The solutiion to that problem is to use the ismembertol function to find the element or elements that are the closest match to it. That returns a logical array, and using find with that result will return the rows and columns of the closest matches that ismembertol returns.
Try something like this —
columns = 25;
rows = 420;
t = rand(rows,columns);
tmed = median(t, 'all')
[r,c] = find(ismembertol(t, tmed, 1E-4));
row_col = [r c]
idx = sub2ind(size(t), r, c)
t(idx)
.
EDIT — Corrected typographical errors.
5 Comments
Wow, I didn't expect that the median would not necessarily be one of the values.
% Create sample data.
data = rand(1000, 1000);
% Have it compute the median.
m = median(data, "all")
% See if it's actually in the data, like we'd expect.
[rows, cols] = find(data == m)
Walter Roberson
on 31 Aug 2024
When there are an even number of input values, then the median is the mean of the two central values. If there are duplicate values, then potentially the two central values will happen to be identical and so the median would be the same as the central values... but in that case, you would have to expect that the source column would match multiple columns.
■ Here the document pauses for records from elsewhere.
import Literature.Computability.Cryptography.HallgrenClassGroupCipollaFP
import Literature.Computability.Cryptography.HallgrenClassGroupIdealEnumerationMachine
import HarnessLib

/-!
# Root slots: from Cipolla's verified roots to the canonical roots `primeRoot`, per prime of `a`

Glue between the randomised root finder (`HallgrenClassGroupCipollaFP.lean`: `Cipolla.rootSearch`)
and the machine ideal enumeration (`HallgrenClassGroupIdealEnumerationMachine.lean`: `withRoots`,
`twQuery`), for the torsion-witness oracle of the imaginary branch of the `3 ∣ h` algorithm. For
`D = −d` and a prime `q` the enumeration needs the CANONICAL root `primeRoot D q` = the least
`β ∈ [0, 2q)` with `4q ∣ β² − D`; a machine cannot scan `[0, 2q)`, but

* from ANY square root `u` of `D (mod q)` the valid `β` are among the four sorted candidates
  `[min(v, q−v), max(v, q−v), q + min, q + max]`, `v = u mod q` (`candidates`, `mem_candidates_of_dvd`),
  and for `q = 2` among `[0, 1, 2, 3]`; so `pickRoot D q r` = the first valid candidate IS `primeRoot D q`
  as soon as the candidates cover the valid `β` (`find?_eq_primeRoot_of_cover`, `pickRoot_eq_primeRoot`);
* `slotRoot q d B` = `some 0` if `q ∣ d`, else Cipolla's `rootSearch` on the coin blocks `B` with
  `n = −d (mod q)`; on the event `Good d q B` ("if `−d` is a non-zero residue mod the odd prime `q`, the
  search succeeded") we get **`pickRoot_slotRoot`**: `pickRoot (−d) q (slotRoot q d B) = primeRoot (−d) q`;
* `slotList d F Bs` zips the distinct primes of `F = primeFactorsList a` (with their multiplicities
  `F.count q = v_q(a)`, `dedup_primeFactorsList`, `count_primeFactorsList`) with the picked roots;
  **`slotList_eq_withRoots`**: on the good event for every slot,
  `slotList d (primeFactorsList a) Bs = withRoots (−d) (factorPairs a)`;
* the bad event of one slot has probability `≤ (3/4)^m` (`uniformProb_not_good_le`).

## References

* H. Cohen, *A Course in Computational Algebraic Number Theory*, GTM 138, Springer 1993, §1.5, §5.2
  [Cohen1993].
* R. Crandall, C. Pomerance, *Prime Numbers: A Computational Perspective*, Springer, §2.3.2
  [CrandallPomerance1999].
-/

namespace Literature.Computability.Cryptography.Hallgren2005

namespace RootSlots

open Cipolla FormComposition _root_.Computability Literature.Computability.Complexity

/-! ### Candidates and the picked root -/

/-- The sorted candidate list for the canonical root: all of `[0, 4)` for `q = 2`, else the four lifts
`±u (mod q)` in `[0, 2q]` of a square root `u`. [cite: Cohen1993, §5.2] -/
def candidates (q : ℕ) (r : Option ℕ) : List ℕ :=
  if q = 2 then [0, 1, 2, 3] else
    match r with
    | none => []
    | some u => [min (u % q) (q - u % q), max (u % q) (q - u % q), q + min (u % q) (q - u % q),
        q + max (u % q) (q - u % q)]

/-- Validity of a candidate: `β < 2q` and `4q ∣ β² − D`. [cite: Cohen1993, §5.2] -/
def validRoot (D : ℤ) (q β : ℕ) : Bool := decide (β < 2 * q) && decide ((4 * (q : ℤ)) ∣ (β : ℤ) ^ 2 - D)

/-- The picked root: the first valid candidate. [cite: Cohen1993, §5.2] -/
def pickRoot (D : ℤ) (q : ℕ) (r : Option ℕ) : Option ℕ := (candidates q r).find? (validRoot D q)

/-- `validRoot` unfolded. [folklore] -/
theorem validRoot_eq_true {D : ℤ} {q β : ℕ} :
    validRoot D q β = true ↔ β < 2 * q ∧ (4 * (q : ℤ)) ∣ (β : ℤ) ^ 2 - D := by
  simp [validRoot]

/-- The candidate list is sorted (`q > 0`). [folklore] -/
theorem candidates_sorted {q : ℕ} (hq : 0 < q) (r : Option ℕ) : (candidates q r).Pairwise (· ≤ ·) := by
  unfold candidates
  split_ifs with h
  · decide
  · cases r with
    | none => exact List.Pairwise.nil
    | some u =>
      have hvq : u % q < q := Nat.mod_lt _ hq
      dsimp only
      rcases le_total (u % q) (q - u % q) with hle | hle
      · rw [min_eq_left hle, max_eq_right hle]
        simp only [List.pairwise_cons, List.mem_cons, List.not_mem_nil, or_false, forall_eq_or_imp, forall_eq,
          List.Pairwise.nil, and_true]
        exact ⟨⟨hle, by omega, by omega⟩, ⟨by omega, by omega⟩, by omega, fun _ h => h.elim⟩
      · rw [min_eq_right hle, max_eq_left hle]
        simp only [List.pairwise_cons, List.mem_cons, List.not_mem_nil, or_false, forall_eq_or_imp, forall_eq,
          List.Pairwise.nil, and_true]
        exact ⟨⟨hle, by omega, by omega⟩, ⟨by omega, by omega⟩, by omega, fun _ h => h.elim⟩

/-- **The first valid element of a sorted covering list is the canonical root.** [cite: Cohen1993, §5.2] -/
theorem find?_eq_primeRoot_of_cover {D : ℤ} {q : ℕ} {C : List ℕ} (hC : C.Pairwise (· ≤ ·))
    (hcov : ∀ β : ℕ, β < 2 * q → (4 * (q : ℤ)) ∣ (β : ℤ) ^ 2 - D → β ∈ C) :
    C.find? (validRoot D q) = primeRoot D q := by
  rcases h : C.find? (validRoot D q) with _ | β
  · symm
    rw [primeRoot_eq_none_iff]
    intro β hβ hdvd
    have := (List.find?_eq_none.1 h) β (hcov β hβ hdvd)
    rw [validRoot_eq_true] at this
    exact this ⟨hβ, hdvd⟩
  · symm
    rw [primeRoot_eq_some_iff]
    obtain ⟨hv, as, bs, hCeq, has⟩ := List.find?_eq_some_iff_append.1 h
    rw [validRoot_eq_true] at hv
    refine ⟨hv.1, hv.2, fun γ hγ hdvd => ?_⟩
    have hγC := hcov γ (hγ.trans hv.1) hdvd
    rw [hCeq, List.mem_append, List.mem_cons] at hγC
    rcases hγC with hm | rfl | hm
    · have := has γ hm
      rw [Bool.not_eq_true', ← Bool.not_eq_true, validRoot_eq_true] at this
      exact this ⟨hγ.trans hv.1, hdvd⟩
    · exact lt_irrefl _ hγ
    · rw [hCeq, List.pairwise_append] at hC
      have hβγ : β ≤ γ := (List.pairwise_cons.1 hC.2.1).1 γ hm
      omega

/-- Coverage for `q = 2`: every `β < 4` is a candidate. [folklore] -/
theorem mem_candidates_two {β : ℕ} (hβ : β < 2 * 2) (r : Option ℕ) : β ∈ candidates 2 r := by
  unfold candidates
  rw [if_pos rfl]
  simp only [List.mem_cons, List.not_mem_nil, or_false]
  omega

/-- **Coverage from a square root**: for an odd prime `q` and `u² ≡ D (mod q)`, every `β < 2q` with
`4q ∣ β² − D` is `≡ ±u (mod q)`, hence one of the four candidates. [cite: Cohen1993, §1.5, §5.2] -/
theorem mem_candidates_of_dvd {D : ℤ} {q : ℕ} (hq : q.Prime) (hq2 : q ≠ 2) {u : ℕ}
    (hu : (q : ℤ) ∣ (u : ℤ) ^ 2 - D) {β : ℕ} (hβ : β < 2 * q) (hdvd : (4 * (q : ℤ)) ∣ (β : ℤ) ^ 2 - D) :
    β ∈ candidates q (some u) := by
  unfold candidates
  rw [if_neg hq2]
  have hvq : u % q < q := Nat.mod_lt _ hq.pos
  have hvu : (q : ℤ) ∣ ((u % q : ℕ) : ℤ) ^ 2 - (u : ℤ) ^ 2 := by
    have h2 : (q : ℤ) ∣ ((u % q : ℕ) : ℤ) - u := by
      have hdm : (q : ℤ) * ((u / q : ℕ) : ℤ) + ((u % q : ℕ) : ℤ) = u := by exact_mod_cast Nat.div_add_mod u q
      exact ⟨-((u / q : ℕ) : ℤ), by linear_combination hdm⟩
    exact (Dvd.dvd.mul_right h2 _).trans (by rw [sq_sub_sq, mul_comm])
  have hqβ : (q : ℤ) ∣ (β : ℤ) ^ 2 - D := (dvd_mul_left (q : ℤ) 4).trans hdvd
  have hprod : (q : ℤ) ∣ ((β : ℤ) - (u % q : ℕ)) * ((β : ℤ) + (u % q : ℕ)) := by
    have : ((β : ℤ) - (u % q : ℕ)) * ((β : ℤ) + (u % q : ℕ)) =
        ((β : ℤ) ^ 2 - D) - (((u % q : ℕ) : ℤ) ^ 2 - (u : ℤ) ^ 2) - ((u : ℤ) ^ 2 - D) := by ring
    rw [this]
    exact dvd_sub (dvd_sub hqβ hvu) hu
  have hqp : Prime (q : ℤ) := Nat.prime_iff_prime_int.1 hq
  have hq0 : (0 : ℤ) < q := by exact_mod_cast hq.pos
  simp only [List.mem_cons, List.not_mem_nil, or_false]
  rcases hqp.dvd_or_dvd hprod with ⟨k, hk⟩ | ⟨k, hk⟩
  · -- `β = v + q k` with `k ∈ {0, 1}`
    have hk0 : 0 ≤ k := by
      by_contra hneg
      push Not at hneg
      have : (q : ℤ) * k ≤ (q : ℤ) * (-1) := mul_le_mul_of_nonneg_left (by omega) hq0.le
      omega
    have hk1 : k ≤ 1 := by
      by_contra hbig
      push Not at hbig
      have : (q : ℤ) * 2 ≤ (q : ℤ) * k := mul_le_mul_of_nonneg_left (by omega) hq0.le
      omega
    obtain rfl | rfl : k = 0 ∨ k = 1 := by omega
    · rw [mul_zero, sub_eq_zero] at hk
      have : β = u % q := by exact_mod_cast hk
      omega
    · rw [mul_one] at hk
      have : β = q + u % q := by omega
      omega
  · -- `β = -v + q k` with `k ∈ {0, 1, 2}`
    have hk0 : 0 ≤ k := by
      by_contra hneg
      push Not at hneg
      have : (q : ℤ) * k ≤ (q : ℤ) * (-1) := mul_le_mul_of_nonneg_left (by omega) hq0.le
      omega
    have hk2 : k ≤ 2 := by
      by_contra hbig
      push Not at hbig
      have : (q : ℤ) * 3 ≤ (q : ℤ) * k := mul_le_mul_of_nonneg_left (by omega) hq0.le
      omega
    obtain rfl | rfl | rfl : k = 0 ∨ k = 1 ∨ k = 2 := by omega
    · rw [mul_zero] at hk
      omega
    · rw [mul_one] at hk
      omega
    · omega

/-- Coverage when `D` is a non-residue: there is no valid `β` at all. [folklore] -/
theorem not_dvd_of_not_isSquare {D : ℤ} {q : ℕ} (hD : ¬ IsSquare ((D : ZMod q))) (β : ℕ) :
    ¬ (4 * (q : ℤ)) ∣ (β : ℤ) ^ 2 - D := by
  intro h
  have hq : (q : ℤ) ∣ (β : ℤ) ^ 2 - D := (dvd_mul_left (q : ℤ) 4).trans h
  refine hD ⟨(β : ZMod q), ?_⟩
  have := (ZMod.intCast_zmod_eq_zero_iff_dvd _ q).2 hq
  push_cast at this
  rw [← sq]
  linear_combination -this

/-- **The picked root is the canonical root** whenever the candidates cover the valid `β`.
[cite: Cohen1993, §5.2] -/
theorem pickRoot_eq_primeRoot {D : ℤ} {q : ℕ} (hq : 0 < q) {r : Option ℕ}
    (hcov : ∀ β : ℕ, β < 2 * q → (4 * (q : ℤ)) ∣ (β : ℤ) ^ 2 - D → β ∈ candidates q r) :
    pickRoot D q r = primeRoot D q :=
  find?_eq_primeRoot_of_cover (candidates_sorted hq r) hcov

/-! ### The slot root and the good event -/

/-- The root datum of the slot of the prime `q`: `0` if `q ∣ d`, else Cipolla's search for `√(−d)`.
[cite: CrandallPomerance1999, §2.3.2] -/
def slotRoot (q d : ℕ) (B : List (List Bool)) : Option ℕ :=
  if d % q = 0 then some 0 else rootSearch q ((q - d % q) % q) B

/-- **The good event of a slot**: if `−d` is a non-zero residue modulo the odd prime `q`, the search
succeeded. [folklore] -/
def Good (d q : ℕ) (B : List (List Bool)) : Prop :=
  q ≠ 2 → ¬ q ∣ d → IsSquare (-(d : ZMod q)) → rootSearch q ((q - d % q) % q) B ≠ none

/-- The residue `n = (q − d mod q) mod q` is `−d (mod q)`. [folklore] -/
theorem natCast_negMod (q d : ℕ) [NeZero q] : (((q - d % q) % q : ℕ) : ZMod q) = -(d : ZMod q) := by
  have h : d % q ≤ q := (Nat.mod_lt d (Nat.pos_of_ne_zero (NeZero.ne q))).le
  rw [ZMod.natCast_mod, Nat.cast_sub h, ZMod.natCast_self, ZMod.natCast_mod, zero_sub]

/-- **On the good event the picked root of the slot is the canonical root of `−d`.**
[cite: Cohen1993, §5.2] -/
theorem pickRoot_slotRoot {q : ℕ} (hq : q.Prime) (d : ℕ) {B : List (List Bool)} (hgood : Good d q B) :
    pickRoot (-(d : ℤ)) q (slotRoot q d B) = primeRoot (-(d : ℤ)) q := by
  haveI : Fact q.Prime := ⟨hq⟩
  refine pickRoot_eq_primeRoot hq.pos fun β hβ hdvd => ?_
  by_cases hq2 : q = 2
  · subst hq2; exact mem_candidates_two hβ _
  unfold slotRoot
  by_cases hd : d % q = 0
  · rw [if_pos hd]
    refine mem_candidates_of_dvd hq hq2 ?_ hβ hdvd
    have : (q : ℤ) ∣ (d : ℤ) := by exact_mod_cast Nat.dvd_of_mod_eq_zero hd
    simpa using this
  · rw [if_neg hd]
    rcases hs : rootSearch q ((q - d % q) % q) B with _ | u
    · exfalso
      have hnd : ¬ q ∣ d := fun h => hd (Nat.mod_eq_zero_of_dvd h)
      refine not_dvd_of_not_isSquare (q := q) (D := -(d : ℤ)) (fun hsq => ?_) β hdvd
      push_cast at hsq
      exact hgood hq2 hnd hsq hs
    · obtain ⟨-, hver⟩ := rootSearch_eq_some hq.pos hs
      refine mem_candidates_of_dvd hq hq2 ?_ hβ hdvd
      have h1 : ((u * u : ℕ) : ZMod q) = (((q - d % q) % q : ℕ) : ZMod q) :=
        (ZMod.natCast_eq_natCast_iff' _ _ q).2 hver
      rw [natCast_negMod] at h1
      push_cast at h1
      have h2 : (((u : ℤ) ^ 2 - -(d : ℤ) : ℤ) : ZMod q) = 0 := by push_cast; rw [sq, h1]; ring
      exact (ZMod.intCast_zmod_eq_zero_iff_dvd _ q).1 h2

/-! ### The slot list -/

/-- The entry of a slot: `(q, v_q, picked root)`. [folklore] -/
def slotEntry (d : ℕ) (F : List ℕ) (q : ℕ) (B : List (List Bool)) : ℕ × ℕ × Option ℕ :=
  (q, F.count q, pickRoot (-(d : ℤ)) q (slotRoot q d B))

/-- **The slot list**: the distinct primes of `F` with multiplicities and picked roots. [folklore] -/
def slotList (d : ℕ) (F : List ℕ) (Bs : List (List (List Bool))) : List (ℕ × ℕ × Option ℕ) :=
  List.zipWith (slotEntry d F) F.dedup Bs

/-- The distinct prime factors in increasing order are the deduplicated factor list. [folklore] -/
theorem dedup_primeFactorsList (a : ℕ) : a.primeFactorsList.dedup = a.primeFactors.sort (· ≤ ·) := by
  have hs : a.primeFactorsList.dedup.Pairwise (· ≤ ·) :=
    (Nat.primeFactorsList_sorted a).pairwise.sublist (List.dedup_sublist _)
  have hn : a.primeFactorsList.dedup.Nodup := List.nodup_dedup _
  have h := (List.toFinset_sort (r := (· ≤ ·)) hn).2 hs
  rw [← h]
  congr 1
  ext q
  rw [List.mem_toFinset, List.mem_dedup, Nat.mem_primeFactors_iff_mem_primeFactorsList]

/-- Multiplicities: `count q (primeFactorsList a) = v_q(a)`. [folklore] -/
theorem count_primeFactorsList (a q : ℕ) : a.primeFactorsList.count q = a.factorization q :=
  (Nat.primeFactorsList_count_eq).symm ▸ rfl

/-- **On the good event for every slot, the slot list is the canonically decorated prime-power list.**
[cite: Cohen1993, §5.2] -/
theorem slotList_eq_withRoots (a d : ℕ) {Bs : List (List (List Bool))}
    (hlen : Bs.length = a.primeFactorsList.dedup.length)
    (hgood : ∀ (i : ℕ) (hi : i < a.primeFactorsList.dedup.length),
      Good d (a.primeFactorsList.dedup[i]) (Bs[i]'(hlen ▸ hi))) :
    slotList d a.primeFactorsList Bs = withRoots (-(d : ℤ)) (factorPairs a) := by
  have hwr : withRoots (-(d : ℤ)) (factorPairs a) =
      a.primeFactorsList.dedup.map fun q => (q, a.factorization q, primeRoot (-(d : ℤ)) q) := by
    rw [withRoots, factorPairs, List.map_map, dedup_primeFactorsList]
    rfl
  rw [hwr, slotList]
  refine List.ext_getElem (by rw [List.length_zipWith, List.length_map, hlen, min_self]) fun i h1 h2 => ?_
  rw [List.length_zipWith] at h1
  have hi : i < a.primeFactorsList.dedup.length := lt_of_lt_of_le h1 (min_le_left _ _)
  rw [List.getElem_zipWith, List.getElem_map]
  have hq : (a.primeFactorsList.dedup[i]).Prime :=
    Nat.prime_of_mem_primeFactorsList (List.dedup_sublist _ |>.subset (List.getElem_mem hi))
  simp only [slotEntry, count_primeFactorsList, pickRoot_slotRoot hq d (hgood i hi)]

/-! ### The bad event of a slot is rare -/

/-- **The bad event of one slot has probability `≤ (3/4)^m`** over its `m` blocks of `μ ≥ log₂ (8q)`
coins. [cite: CrandallPomerance1999, §2.3.2] -/
theorem uniformProb_not_good_le {q : ℕ} (hq : q.Prime) (d : ℕ) {μ : ℕ} (hμ : 8 * q ≤ 2 ^ μ) (m : ℕ) :
    uniformProb (m * μ) {blk | ¬ Good d q ((List.range m).map fun i => (blk.drop (i * μ)).take μ)} ≤ (3 / 4 : ℝ) ^ m := by
  haveI : Fact q.Prime := ⟨hq⟩
  by_cases hq2 : q = 2
  · refine le_trans (le_of_eq ?_) (by positivity)
    rw [show {blk : List Bool | ¬ Good d q ((List.range m).map fun i => (blk.drop (i * μ)).take μ)} = ∅ from ?_]
    · simp [uniformProb]
    · ext blk; simp [Good, hq2]
  by_cases hqd : q ∣ d
  · refine le_trans (le_of_eq ?_) (by positivity)
    rw [show {blk : List Bool | ¬ Good d q ((List.range m).map fun i => (blk.drop (i * μ)).take μ)} = ∅ from ?_]
    · simp [uniformProb]
    · ext blk; simp [Good, hqd]
  by_cases hsq : IsSquare (-(d : ZMod q))
  · have hn : IsSquare ((((q - d % q) % q : ℕ)) : ZMod q) := by rwa [natCast_negMod]
    have hn0 : ((((q - d % q) % q : ℕ)) : ZMod q) ≠ 0 := by
      rw [natCast_negMod, neg_ne_zero, Ne, ZMod.natCast_eq_zero_iff]
      exact hqd
    refine le_trans (BlockRejection.uniformProb_mono_len fun blk _ hb => ?_)
      (uniformProb_rootSearch_none_le hq2 hn hn0 hμ m)
    simp only [Set.mem_setOf_eq, Good, Classical.not_imp, Ne] at hb
    exact not_not.1 hb.2.2.2
  · refine le_trans (le_of_eq ?_) (by positivity)
    rw [show {blk : List Bool | ¬ Good d q ((List.range m).map fun i => (blk.drop (i * μ)).take μ)} = ∅ from ?_]
    · simp [uniformProb]
    · ext blk; simp [Good, hsq]

end RootSlots

end Literature.Computability.Cryptography.Hallgren2005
If there are no duplicates, then with an even number of values the median will not exactly match any of the input values.
It is not completely clear whether the position of the median is desired per row or for the overall matrix.
Either way, with there being an even number of entries per row and for the overall matrix, the position of the median would have to be either empty or else a list of at least two values.
Kendell
on 3 Sep 2024
My pleasure!
I limited this to a small matrix for ease of interpretation and readability. Everything here would also apply to your (25x420) matrix.
Just using median will return the column medians of a matrix —
A = randn(10)
ColMed = median(A)
Check1 = median(A,'all') == median(ColMed) % Is The Matrix Median Equal To The Medain Of The Column Medians?
Look = [median(A,'all') median(ColMed)] % Show Their Individual Values
Check2 = ColMed == median(ColMed) % Is The Median Of The Column Medians Equal To Any Of Them?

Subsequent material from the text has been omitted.